EXERCISE: Only one stretch of the data is wanted: the line containing "DiscreteDobrushin.not_mem_bcBondConfig_of_mem_zdArcB hD hx", the line containing "start corner has", and every line between them, copied exactly.

***

/-- **Incoming fluxes** (Lemma 3.6 with Lemma 4.5, weak hypotheses): at an interior medial vertex
`e = cTgt p` (edge of `Ω_δ` with no endpoint on `B`, not `A`–`A`, both faces inner; (H1)), the fluxes
of the two arriving darts add up to `|κ F(e)|²`. [cite: Smirnov2010, proof of Lemma 3.6] -/
theorem dartFlux_in_eq [Fintype (meshDomain D.Ω D.δ)] (hD : D.IsZdAdmissible)
    (hA : ((discreteDomainGraph D.Ω D.δ).induce D.zdArcA).Preconnected) {p : Site 2 × Fin 4}
    (he : cTgt p ∈ (discreteDomainGraph D.Ω D.δ).edgeSet) (hB : ∀ x ∈ cTgt p, x ∉ D.zdArcB)
    (hpA : ¬ (p.1 ∈ D.zdArcA ∧ p.1 + cornerUnit (p.2 + 1) ∈ D.zdArcA))
    (hpf : D.IsInnerFace (cFace p)) (hp₂f : D.IsInnerFace (cFace (cornerPartner p))) :
    dartFlux D hD p + dartFlux D hD (cornerPartner p) =
      ‖kappa * fkIsingObservable D criticalFKIsingParam (cTgt p)‖ ^ 2 := by
  rw [dartFlux_add_of_snd_eq hD p (cornerPartner p) rfl, dartObs_add_dartObs_partner_free hD hA he hB hpA hpf hp₂f]

/-- **Outgoing fluxes** (Lemma 3.6 with Lemma 4.5, weak hypotheses): at an interior medial vertex
the fluxes of the two leaving darts add up to `|κ F(e)|²`. [cite: Smirnov2010, proof of Lemma 3.6] -/
theorem dartFlux_out_eq [Fintype (meshDomain D.Ω D.δ)] (hD : D.IsZdAdmissible)
    (hA : ((discreteDomainGraph D.Ω D.δ).induce D.zdArcA).Preconnected) {p : Site 2 × Fin 4}
    (he : cTgt p ∈ (discreteDomainGraph D.Ω D.δ).edgeSet) (hB : ∀ x ∈ cTgt p, x ∉ D.zdArcB)
    (hpA : ¬ (p.1 ∈ D.zdArcA ∧ p.1 + cornerUnit (p.2 + 1) ∈ D.zdArcA))
    (hpf : D.IsInnerFace (cFace p)) (hp₂f : D.IsInnerFace (cFace (cornerPartner p))) :
    dartFlux D hD (p.1, p.2 + 1) + dartFlux D hD (p.1 + cornerUnit (p.2 + 1), p.2 + 3) =
      ‖kappa * fkIsingObservable D criticalFKIsingParam (cTgt p)‖ ^ 2 := by
  rw [dartFlux_add_of_snd_eq hD (p.1, p.2 + 1) (p.1 + cornerUnit (p.2 + 1), p.2 + 3) (by simp only; omega),
    dartObs_out_free hD hA he hB hpA hpf hp₂f]

/-- **Lemma 3.6 at every interior medial vertex: the dart fluxes are closed.** At an edge
`e = cTgt p` of `Ω_δ` with no endpoint on `B`, not an `A`–`A` edge, whose two faces are inner
(admissible data with connected wired arc (H1)), the fluxes of the two darts arriving at `e` and
of the two darts leaving it have the same sum — so that going around `e` through the four squares
`p.1`, `cFace p`, the far endpoint, `cFace (partner p)` the signed increments of `H` cancel
("when one goes around an interior vertex, increments of `H` add up to zero"; Pythagoras on the
projections of `F(e)`). The edges with an endpoint on the wired arc are included.
[cite: Smirnov2010, Lemma 3.6 and its proof] -/
theorem dartFlux_closed_free [Fintype (meshDomain D.Ω D.δ)] (hD : D.IsZdAdmissible)
    (hA : ((discreteDomainGraph D.Ω D.δ).induce D.zdArcA).Preconnected) {p : Site 2 × Fin 4}
    (he : cTgt p ∈ (discreteDomainGraph D.Ω D.δ).edgeSet) (hB : ∀ x ∈ cTgt p, x ∉ D.zdArcB)
    (hpA : ¬ (p.1 ∈ D.zdArcA ∧ p.1 + cornerUnit (p.2 + 1) ∈ D.zdArcA))
    (hpf : D.IsInnerFace (cFace p)) (hp₂f : D.IsInnerFace (cFace (cornerPartner p))) :
    dartFlux D hD p + dartFlux D hD (cornerPartner p) =
      dartFlux D hD (p.1, p.2 + 1) + dartFlux D hD (p.1 + cornerUnit (p.2 + 1), p.2 + 3) := by
  rw [dartFlux_in_eq hD hA he hB hpA hpf hp₂f, dartFlux_out_eq hD hA he hB hpA hpf hp₂f]

/-! ### Forced edges: the RBVP at boundary vertices (Lemma 4.11) -/

/-- Passages through a dart and through its successor correspond: if `q⁺ = nextCorner β q` has an
inner face and `q` has an inner face, the times `< N` at which the exploration is at `q⁺` are the
successors of the times at which it is at `q`. [cite: Smirnov2010, proof of Lemma 4.11] -/
theorem filter_cornerOrbit_eq_nextCorner (hD : D.IsZdAdmissible) (ω₀ : Percolation.BondConfig (Site 2))
    {q : Site 2 × Fin 4} (hqf : D.IsInnerFace (cFace q))
    (hq'f : D.IsInnerFace (cFace (nextCorner (D.bcBondConfig ω₀) q))) :
    (Finset.range (DiscreteDobrushin.exitTime hD ω₀)).filter
        (fun k => cornerOrbit (D.bcBondConfig ω₀) (DiscreteDobrushin.startCorner hD) k = nextCorner (D.bcBondConfig ω₀) q) =
      ((Finset.range (DiscreteDobrushin.exitTime hD ω₀)).filter
        (fun j => cornerOrbit (D.bcBondConfig ω₀) (DiscreteDobrushin.startCorner hD) j = q)).image (· + 1) := by
  set c₀ := DiscreteDobrushin.startCorner hD
  set β₀ := D.bcBondConfig ω₀
  set N := DiscreteDobrushin.exitTime hD ω₀
  have hc₀ : D.IsStartCorner c₀ := DiscreteDobrushin.isStartCorner_startCorner hD
  have hN : ¬ D.IsInnerFace (cFace (cornerOrbit β₀ c₀ N)) := DiscreteDobrushin.not_isInnerFace_exitTime hD _
  ext k
  simp only [Finset.mem_filter, Finset.mem_range, Finset.mem_image]
  constructor
  · rintro ⟨hk, hke⟩
    obtain ⟨j, rfl⟩ : ∃ j, k = j + 1 := by
      rcases k with _ | k
      · exact absurd hke.symm (by rw [cornerOrbit_zero]; exact nextCorner_ne_start hD hc₀ hqf)
      · exact ⟨k, rfl⟩
    refine ⟨j, ⟨by omega, ?_⟩, rfl⟩
    rw [cornerOrbit_succ] at hke
    exact nextCorner_injective hke
  · rintro ⟨j, ⟨hj, hjq⟩, rfl⟩
    have hke : cornerOrbit β₀ c₀ (j + 1) = nextCorner β₀ q := by rw [cornerOrbit_succ, hjq]
    refine ⟨?_, hke⟩
    rcases Nat.lt_or_ge (j + 1) N with h | h
    · exact h
    · exfalso
      have : j + 1 = N := by omega
      rw [this] at hke
      exact hN (hke ▸ hq'f)

open scoped Classical in
/-- Per configuration: the weighted passages through the successor dart are `quarterPhase (turnSign q)`
times those through `q`. [cite: Smirnov2010, proof of Lemma 4.11] -/
theorem sum_filter_nextCorner (hD : D.IsZdAdmissible) (ω₀ : Percolation.BondConfig (Site 2))
    {q : Site 2 × Fin 4} (hqf : D.IsInnerFace (cFace q))
    (hq'f : D.IsInnerFace (cFace (nextCorner (D.bcBondConfig ω₀) q))) :
    (∑ k ∈ (Finset.range (DiscreteDobrushin.exitTime hD ω₀)).filter
        (fun k => cornerOrbit (D.bcBondConfig ω₀) (DiscreteDobrushin.startCorner hD) k = nextCorner (D.bcBondConfig ω₀) q),
        quarterPhase (turnCount (D.bcBondConfig ω₀) (DiscreteDobrushin.startCorner hD) k)) =
      quarterPhase (turnSign (D.bcBondConfig ω₀) q) *
        ∑ j ∈ (Finset.range (DiscreteDobrushin.exitTime hD ω₀)).filter
          (fun j => cornerOrbit (D.bcBondConfig ω₀) (DiscreteDobrushin.startCorner hD) j = q),
          quarterPhase (turnCount (D.bcBondConfig ω₀) (DiscreteDobrushin.startCorner hD) j) := by
  rw [filter_cornerOrbit_eq_nextCorner hD ω₀ hqf hq'f, Finset.sum_image (fun _ _ _ _ h => Nat.succ_injective h),
    Finset.mul_sum]
  refine Finset.sum_congr rfl fun j hj => ?_
  rw [Finset.mem_filter] at hj
  rw [turnCount_succ, hj.2, add_comm, quarterPhase_add]

open scoped Classical in
/-- **Following a forced-open edge** (the wired arc: an `A`–`A` edge of `Ω_δ` is open in every
completed configuration). If the target edge of the dart `q` (inner face) is open whatever the
configuration, every passage through `q` is followed by a passage through the dart `q⁺` across the
edge in the same face, a right quarter turn later, and conversely; hence
`dartObs q⁺ = e^{iπ/4} · dartObs q`. [cite: Smirnov2010, proof of Lemma 4.11] -/
theorem dartObs_follow_of_forall_mem [Fintype (meshDomain D.Ω D.δ)] (hD : D.IsZdAdmissible) {q : Site 2 × Fin 4}
    (hqf : D.IsInnerFace (cFace q)) (hopen : ∀ ω : Percolation.BondConfig (Site 2), cTgt q ∈ D.bcBondConfig ω) :
    dartObs D hD (q.1 + cornerUnit (q.2 + 1), q.2 + 3) = quarterPhase (-1) * dartObs D hD q := by
  unfold dartObs
  rw [Finset.mul_sum]
  refine Finset.sum_congr rfl fun ω _ => ?_
  have hnext : nextCorner (D.bcBondConfig (liftConfig D.Ω D.δ ω)) q = (q.1 + cornerUnit (q.2 + 1), q.2 + 3) :=
    nextCorner_of_mem (hopen _)
  have hq'f : D.IsInnerFace (cFace (nextCorner (D.bcBondConfig (liftConfig D.Ω D.δ ω)) q)) := by
    rw [cFace_nextCorner_of_mem (hopen _)]; exact hqf
  rw [← hnext, sum_filter_nextCorner hD _ hqf hq'f, turnSign_of_mem (hopen _)]
  ring

open scoped Classical in
/-- **Crossing a forced-closed edge** (the free arc: an edge touching `B` is closed in every
completed configuration). If the target edge of the dart `q` (inner face) is closed whatever the
configuration and the next face around the vertex is inner, every passage through `q` is followed
by a passage through the dart `q⁺ = (q.1, q.2 + 1)`, a left quarter turn later, and conversely;
hence `dartObs q⁺ = e^{-iπ/4} · dartObs q`. [cite: Smirnov2010, proof of Lemma 4.11] -/
theorem dartObs_cross_of_forall_not_mem [Fintype (meshDomain D.Ω D.δ)] (hD : D.IsZdAdmissible) {q : Site 2 × Fin 4}
    (hqf : D.IsInnerFace (cFace q)) (hq'f : D.IsInnerFace (faceAt q.1 (q.2 + 1)))
    (hclosed : ∀ ω : Percolation.BondConfig (Site 2), cTgt q ∉ D.bcBondConfig ω) :
    dartObs D hD (q.1, q.2 + 1) = quarterPhase 1 * dartObs D hD q := by
  unfold dartObs
  rw [Finset.mul_sum]
  refine Finset.sum_congr rfl fun ω _ => ?_
  have hnext : nextCorner (D.bcBondConfig (liftConfig D.Ω D.δ ω)) q = (q.1, q.2 + 1) :=
    nextCorner_of_not_mem (hclosed _)
  have hq'f' : D.IsInnerFace (cFace (nextCorner (D.bcBondConfig (liftConfig D.Ω D.δ ω)) q)) := by
    rw [cFace_nextCorner_of_not_mem (hclosed _)]; exact hq'f
  rw [← hnext, sum_filter_nextCorner hD _ hqf hq'f', turnSign_of_not_mem (hclosed _)]
  ring

/-- **Equal fluxes across a forced-open edge** (Smirnov's RBVP, Def. 3.4 / Lemma 4.11, on the
wired arc: "an interface passes through `e` if and only if it passes through `e'`, so
`|F(e)| = |F(e')|`"). [cite: Smirnov2010, Lemma 4.11] -/
theorem dartFlux_follow_eq [Fintype (meshDomain D.Ω D.δ)] (hD : D.IsZdAdmissible) {q : Site 2 × Fin 4}
    (hqf : D.IsInnerFace (cFace q)) (hopen : ∀ ω : Percolation.BondConfig (Site 2), cTgt q ∈ D.bcBondConfig ω) :
    dartFlux D hD (q.1 + cornerUnit (q.2 + 1), q.2 + 3) = dartFlux D hD q := by
  unfold dartFlux
  rw [dartObs_follow_of_forall_mem hD hqf hopen, norm_mul, norm_quarterPhase, one_mul]

/-- **Equal fluxes across a forced-closed edge** (Smirnov's RBVP on the free arc).
[cite: Smirnov2010, Lemma 4.11] -/
theorem dartFlux_cross_eq [Fintype (meshDomain D.Ω D.δ)] (hD : D.IsZdAdmissible) {q : Site 2 × Fin 4}
    (hqf : D.IsInnerFace (cFace q)) (hq'f : D.IsInnerFace (faceAt q.1 (q.2 + 1)))
    (hclosed : ∀ ω : Percolation.BondConfig (Site 2), cTgt q ∉ D.bcBondConfig ω) :
    dartFlux D hD (q.1, q.2 + 1) = dartFlux D hD q := by
  unfold dartFlux
  rw [dartObs_cross_of_forall_not_mem hD hqf hq'f hclosed, norm_mul, norm_quarterPhase, one_mul]

/-- An `A`–`A` edge of `Ω_δ` is open in every completed configuration. [cite: Smirnov2001, §2] -/
theorem forall_mem_bcBondConfig_of_arcA {e : Sym2 (Site 2)} (he : e ∈ (discreteDomainGraph D.Ω D.δ).edgeSet)
    (hA : ∀ x ∈ e, x ∈ D.zdArcA) (ω : Percolation.BondConfig (Site 2)) : e ∈ D.bcBondConfig ω :=
  DiscreteDobrushin.mem_bcBondConfig_of_arcA he hA

/-- An edge touching the arc `B` is closed in every completed configuration. [cite: Smirnov2001, §2] -/
theorem forall_not_mem_bcBondConfig_of_arcB (hD : D.IsZdAdmissible) {e : Sym2 (Site 2)} {x : Site 2}
    (hx : x ∈ e) (hxB : x ∈ D.zdArcB) (ω : Percolation.BondConfig (Site 2)) : e ∉ D.bcBondConfig ω :=
  DiscreteDobrushin.not_mem_bcBondConfig_of_mem_zdArcB hD hx hxB

/-! ### The free arc: darts at `B`-sites are never used -/

/-- **The exploration never turns around a site of the free arc.** Every dart of the orbit of a
start corner has its vertex off the discrete arc `B`: the start vertex is on `A` (disjoint from
`B`), following an open edge lands at an endpoint of an open edge (edges touching `B` are closed),
and crossing keeps the vertex. [cite: Smirnov2010, §2.2 (Dobrushin boundary conditions)] -/
theorem cornerOrbit_fst_not_mem_zdArcB (hD : D.IsZdAdmissible) {c₀ : Site 2 × Fin 4} (hc₀ : D.IsStartCorner c₀)
    (ω₀ : Percolation.BondConfig (Site 2)) (j : ℕ) : (cornerOrbit (D.bcBondConfig ω₀) c₀ j).1 ∉ D.zdArcB := by
  induction j with
  | zero => exact fun h => Set.disjoint_left.1 hD.disjoint hc₀.mem_zdArcA h
  | succ j ih =>
    rw [cornerOrbit_succ]
    by_cases h : cTgt (cornerOrbit (D.bcBondConfig ω₀) c₀ j) ∈ D.bcBondConfig ω₀
    · rw [nextCorner_of_mem h]
      intro hB
      refine DiscreteDobrushin.not_mem_bcBondConfig_of_mem_zdArcB hD ?_ hB h
      rw [cTgt]; exact Sym2.mem_mk_right _ _
    · rw [nextCorner_of_not_mem h]
      exact ih

open scoped Classical in
/-- **Darts at a `B`-site have zero observable**, hence zero flux: `H(f) = H(b)` for every inner
face `f` at a site `b` of the free arc — the discrete primitive does not jump between the free arc
and the adjacent faces ("`H` is constant on the boundary arc", Lemma 3.10, in the tree's rendering
of the dual-wired arc). [cite: Smirnov2010, Lemma 3.10 and Lemma 4.11] -/
theorem dartObs_eq_zero_of_mem_zdArcB [Fintype (meshDomain D.Ω D.δ)] (hD : D.IsZdAdmissible) {q : Site 2 × Fin 4}
    (hq : q.1 ∈ D.zdArcB) : dartObs D hD q = 0 := by
  unfold dartObs
  refine Finset.sum_eq_zero fun ω _ => ?_
  rw [Finset.sum_eq_zero, mul_zero]
  intro j hj
  rw [Finset.mem_filter] at hj
  exact absurd hq (hj.2 ▸ cornerOrbit_fst_not_mem_zdArcB hD (DiscreteDobrushin.isStartCorner_startCorner hD) _ j)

***

TASK RESPONSE:
  DiscreteDobrushin.not_mem_bcBondConfig_of_mem_zdArcB hD hx hxB

/-! ### The free arc: darts at `B`-sites are never used -/

/-- **The exploration never turns around a site of the free arc.** Every dart of the orbit of a
start corner has its vertex off the discrete arc `B`: the start vertex is on `A` (disjoint from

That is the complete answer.